ГЛАВА 2. ЛОЖЬ И ПРОПАГАНДА

Человек, который решит описать политическую карьеру Владимира Путина, столкнется с неразрешимой проблемой — у российского президента никогда не было политической карьеры.

Карьера Путина — телевизионная, и все ее этапы, начиная с «мочить в сортире» и «берегите Россию» — не более, чем последовательность телевизионных сюжетов.

Владимир Путин — это телезвезда. Его президентский календарь расписан от «Прямой линии» до «Прямой линии».

Гипертрофированная роль телевидения в коммуникации между властью и обществом сложилась в России еще в годы президентства Бориса Ельцина, но именно Владимиру Путину удалось построить телецентричное государство, в котором все общественные институты от церкви до армии оказались подменены соответствующей телевизионной картинкой. Показателен в этом смысле скандал весны 2015 года, когда журналисты РБК выяснили, что телевизионные сюжеты об очередных рабочих встречах Владимира Путина, демонстрируемые по федеральным телеканалам, оказались сняты задолго до дня их телепоказа, а где в это время находился реальный Путин, просто неизвестно. Можно предположить, что подобная практика началась задолго до 2015 года, просто до сих пор никто не обращал на нее внимания, и никто не знает, сколько еще таких заранее записанных роликов с Путиным хранится в видеотеке Кремля и ждет своего часа.

До начала 2014 года российская пропаганда многим казалась чудовищной. Доходило до того, что результатом некоторых телевизионных сюжетов об оппозиции становились реальные уголовные дела и аресты. Но после начала политического противостояния в Киеве в конце 2013 года стало ясно, что та российская пропаганда, с которой общество сталкивалось до сих пор, была относительно вегетарианской. Впрочем, сами пропагандисты не скрывали, что в «мирное время» они работают не на полную мощь. Например, в 2011 году глава государственного канала Russia Today, работающего на западную аудиторию, Маргарита Симоньян откровенно объясняла смысл существования ее СМИ: «Когда войны нету, оно вроде как и не нужно. Но блин, когда война есть, это прямо критично. Но нельзя создавать армию за неделю до того, как война началась».

«Война» для Кремля началась на киевском Майдане в конце осени 2013 года. В изложении официальных российских СМИ противостояние в украинской столице выглядело так, что за евроинтеграцию (а речь тогда шла только о ней) выступают наследники коллаборационистов Второй мировой войны и радикальные националисты, готовые чуть ли не к этническим чисткам. Упоинаемость8 украинской националистической организации «Правый сектор» в российских СМИ в какой-то момент значительно превысила аналогичный показатель партии Путина «Единая Россия» — при том, что «Правый сектор» на украинских выборах набрал менее 2% голосов избирателей.

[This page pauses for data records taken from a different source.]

/-- **Split extension with kernel of order two over a certified-BAD quotient not of exponent two ⟹ BAD.**  `e : Gal(K/ℚ) ≃* G₀`,
`f ∘ σ = id` on `G₀ ⇄ Q₀`, `ker f = {1, n₁}`, `Q₀` not of exponent `2`, complex conjugation `σ(c₀)`, an annihilator certificate
for `(Q₀, c₀)` ⟹ `K` carries a SIMPLE DEGENERATE abelian variety of dimension `|G₀|/2` with CM by `K` (a rational `(p,p)`
class outside the divisor ring on some power). [cite: Kubota1965, §2 and §4 Lemma 2] [cite: Shimura1998, §6.2 Thm. 3 and §8.2 Prop. 26]
[cite: Gordon1999HodgeAVSurvey, Thm. 6.4 and §9.3] -/
theorem exists_simple_degenerate_of_split_two_certificate {G₀ Q₀ : Type*} [Group G₀] [Fintype G₀] [DecidableEq G₀]
    [Group Q₀] [Fintype Q₀] [DecidableEq Q₀] (e : (K ≃ₐ[ℚ] K) ≃* G₀) (f : G₀ →* Q₀) (σ : Q₀ →* G₀)
    (hfσ : ∀ q, f (σ q) = q) {n₁ : G₀} (hn₁ : f n₁ = 1) (h₁ : n₁ ≠ 1) (hker : ∀ n : G₀, f n = 1 → n = 1 ∨ n = n₁)
    (hexp : ∃ g : Q₀, g * g ≠ 1) (c₀ : Q₀) (hc : e ((IsCMField.complexConj K).restrictScalars ℚ) = σ c₀)
    (T₀ : Finset Q₀) (hcm : ∀ q : Q₀, q ∈ T₀ ↔ c₀ * q ∉ T₀)
    (hprim : ∀ v : Q₀, v ≠ 1 → ∃ w : Q₀, ¬ (w ∈ T₀ ↔ v * w ∈ T₀)) (b₀ : Q₀ → ℤ) (hanti : ∀ q, b₀ (c₀ * q) = -b₀ q)
    (hann : ∀ g : Q₀, ∑ s ∈ T₀, b₀ (s * g) = 0) (hb : ∃ q, b₀ q ≠ 0) :
    ∃ (Φ : CMType K) (φ₀ : K →+* ℂ) (X : AbelianVariety ℂ) (ι : 𝓞 K →+* End X)
      (ϑ : K →+* Module.End ℂ (complexBetti X.X 1)),
      IsPrimitive (ℂ ≃+* ℂ) Φ.1 φ₀ ∧ ¬ IsNondegenerate Φ ∧ IsCMTypeRealisation Φ X ι ϑ ∧ X.IsSimple ∧
      X.dim = Fintype.card G₀ / 2 ∧
      ∃ m p : ℕ, ∃ y : complexBetti (⨁ fun _ : Fin m => X).X (2 * p), IsRationalClass y ∧
        IsOfHodgeType (⨁ fun _ : Fin m => X).dim (⨁ fun _ : Fin m => X).X (2 * p) p p y ∧
        y ∉ divisorClassesSpan (⨁ fun _ : Fin m => X).X (⨁ fun _ : Fin m => X).dim p := by
  obtain ⟨S, b, hcm', hprim', hanti', hann', hb'⟩ :=
    SplitExtension.exists_liftTwo_certificate hfσ hn₁ h₁ hker hexp c₀ T₀ hcm hprim b₀ hanti hann hb
  exact exists_simple_degenerate_of_model_annihilator e (σ c₀) hc S hcm' hprim' b hanti' hann' hb'

/-- **`Γ₀ × C₂` IS BAD FOR EVERY CERTIFIED-BAD `Γ₀` NOT OF EXPONENT TWO** (and, with `CorCM/GaloisCertificateSplitExtension`,
`Γ₀ × H` for every finite group `H ≠ 1`): `e : Gal(K/ℚ) ≃* Γ₀ × H` with `|H| = 2`, complex conjugation `(c₀, 1)`, some
`g ∈ Γ₀` with `g² ≠ 1`, and an annihilator certificate for `(Γ₀, c₀)` ⟹ `K` carries a simple degenerate abelian variety of
dimension `|Γ₀|·|H|/2 = |Γ₀|` with CM by `K`. [cite: Kubota1965, §2 and §4 Lemma 2] [cite: Shimura1998, §6.2 Thm. 3 and §8.2 Prop. 26]
[cite: Gordon1999HodgeAVSurvey, Thm. 6.4 and §9.3] -/
theorem exists_simple_degenerate_prod_of_certificate_of_sq_ne_one {Γ₀ H : Type*} [Group Γ₀] [Fintype Γ₀] [DecidableEq Γ₀]
    [Group H] [Fintype H] [DecidableEq H] (hH : Fintype.card H = 2) (hexp : ∃ g : Γ₀, g * g ≠ 1)
    (e : (K ≃ₐ[ℚ] K) ≃* Γ₀ × H) (c₀ : Γ₀) (hc : e ((IsCMField.complexConj K).restrictScalars ℚ) = (c₀, 1)) (T₀ : Finset Γ₀)
    (hcm : ∀ x : Γ₀, x ∈ T₀ ↔ c₀ * x ∉ T₀) (hprim : ∀ v : Γ₀, v ≠ 1 → ∃ w : Γ₀, ¬ (w ∈ T₀ ↔ v * w ∈ T₀))
    (b : Γ₀ → ℤ) (hanti : ∀ y, b (c₀ * y) = -b y) (hann : ∀ g : Γ₀, ∑ s ∈ T₀, b (s * g) = 0) (hb : ∃ y, b y ≠ 0) :
    ∃ (Φ : CMType K) (φ₀ : K →+* ℂ) (X : AbelianVariety ℂ) (ι : 𝓞 K →+* End X)
      (ϑ : K →+* Module.End ℂ (complexBetti X.X 1)),
      IsPrimitive (ℂ ≃+* ℂ) Φ.1 φ₀ ∧ ¬ IsNondegenerate Φ ∧ IsCMTypeRealisation Φ X ι ϑ ∧ X.IsSimple ∧
      X.dim = Fintype.card Γ₀ ∧
      ∃ m p : ℕ, ∃ y : complexBetti (⨁ fun _ : Fin m => X).X (2 * p), IsRationalClass y ∧
        IsOfHodgeType (⨁ fun _ : Fin m => X).dim (⨁ fun _ : Fin m => X).X (2 * p) p p y ∧
        y ∉ divisorClassesSpan (⨁ fun _ : Fin m => X).X (⨁ fun _ : Fin m => X).dim p := by
  -- the non-trivial element of `H`
  obtain ⟨h₁, hh₁, huniq⟩ := SplitExtension.exists_ne_one_of_card_eq_two (H := H) (by rw [Nat.card_eq_fintype_card, hH])
  obtain ⟨Φ, φ₀, X, ι, ϑ, H1, H2, H3, H4, H5, H6⟩ :=
    exists_simple_degenerate_of_split_two_certificate e (MonoidHom.fst Γ₀ H) (MonoidHom.inl Γ₀ H) (fun q => rfl)
      (n₁ := (1, h₁)) rfl (fun h => hh₁ (Prod.mk.inj h).2)
      (fun n hn => by
        rcases huniq n.2 with h | h
        · left; exact Prod.ext hn h
        · right; exact Prod.ext hn h)
      hexp c₀ (by rw [hc]; rfl) T₀ hcm hprim b hanti hann hb
  refine ⟨Φ, φ₀, X, ι, ϑ, H1, H2, H3, H4, ?_, H6⟩
  rw [H5, Fintype.card_prod, hH, Nat.mul_div_cancel _ two_pos]

end Field

end Summit.HodgeConjecture.CorCM.GaloisModels

end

После бегства Виктора Януковича российские телеканалы стали называть новых руководителей Украины исключительно «киевской хунтой», а военную операцию против сепаратистов на востоке страны — «карательной».

Стоит отметить, что на протяжении многих лет российская пропаганда уделяла исключительное внимание Великой Отечественной Войне, и Владимир Путин сделал эту тему ключевой в собственной системе идеологических координат. Государственное агентство РИА «Новости» в 2005 году создало новую традицию к празднику 9 мая — массовое ношение георгиевских лент со слоганом «Я помню, я горжусь». Самый человечный советский праздник стал главным национальным праздником путинской России — дело на первый взгляд вполне хорошее. Но и оно оказалось сугубо утилитарным, когда речь зашла о конфликте с Украиной.

Риторика военных лет оказалась спроецирована на текущие политические новости. Украинская власть в риторике кремлевской пропаганды стала «бандеровской» и «нацистской», а Россия оказалась занята тем же, чем и в 1941-45 гг. — борьбой с фашистами. Георгиевская лента из символа памяти превратилась в атрибутику нынешнего противостояния — если ты носишь ленту, то ты сторонник отделения от Украины Крыма и Донбасса, враг «бандеровцев». Антифашистская риторика, используемая официальными СМИ, перевела политический кризис на язык войны на уничтожение.

Знаковым эпизодом такой войны стал сюжет Первого канала о «распятом мальчике» — в главной информационной программе главного канала страны показали женщину, которая якобы видела, как в Славянске, покинутом бойцами сепаратистской армии, украинские национальные гвардейцы на доске объявлений распяли шестилетнего мальчика. Никаких подтверждений эта информация не получила. Более того, выяснилось, что героиня сюжета даже никогда не бывала в Славянске. Первому каналу пришлось оправдываться за этот сюжет.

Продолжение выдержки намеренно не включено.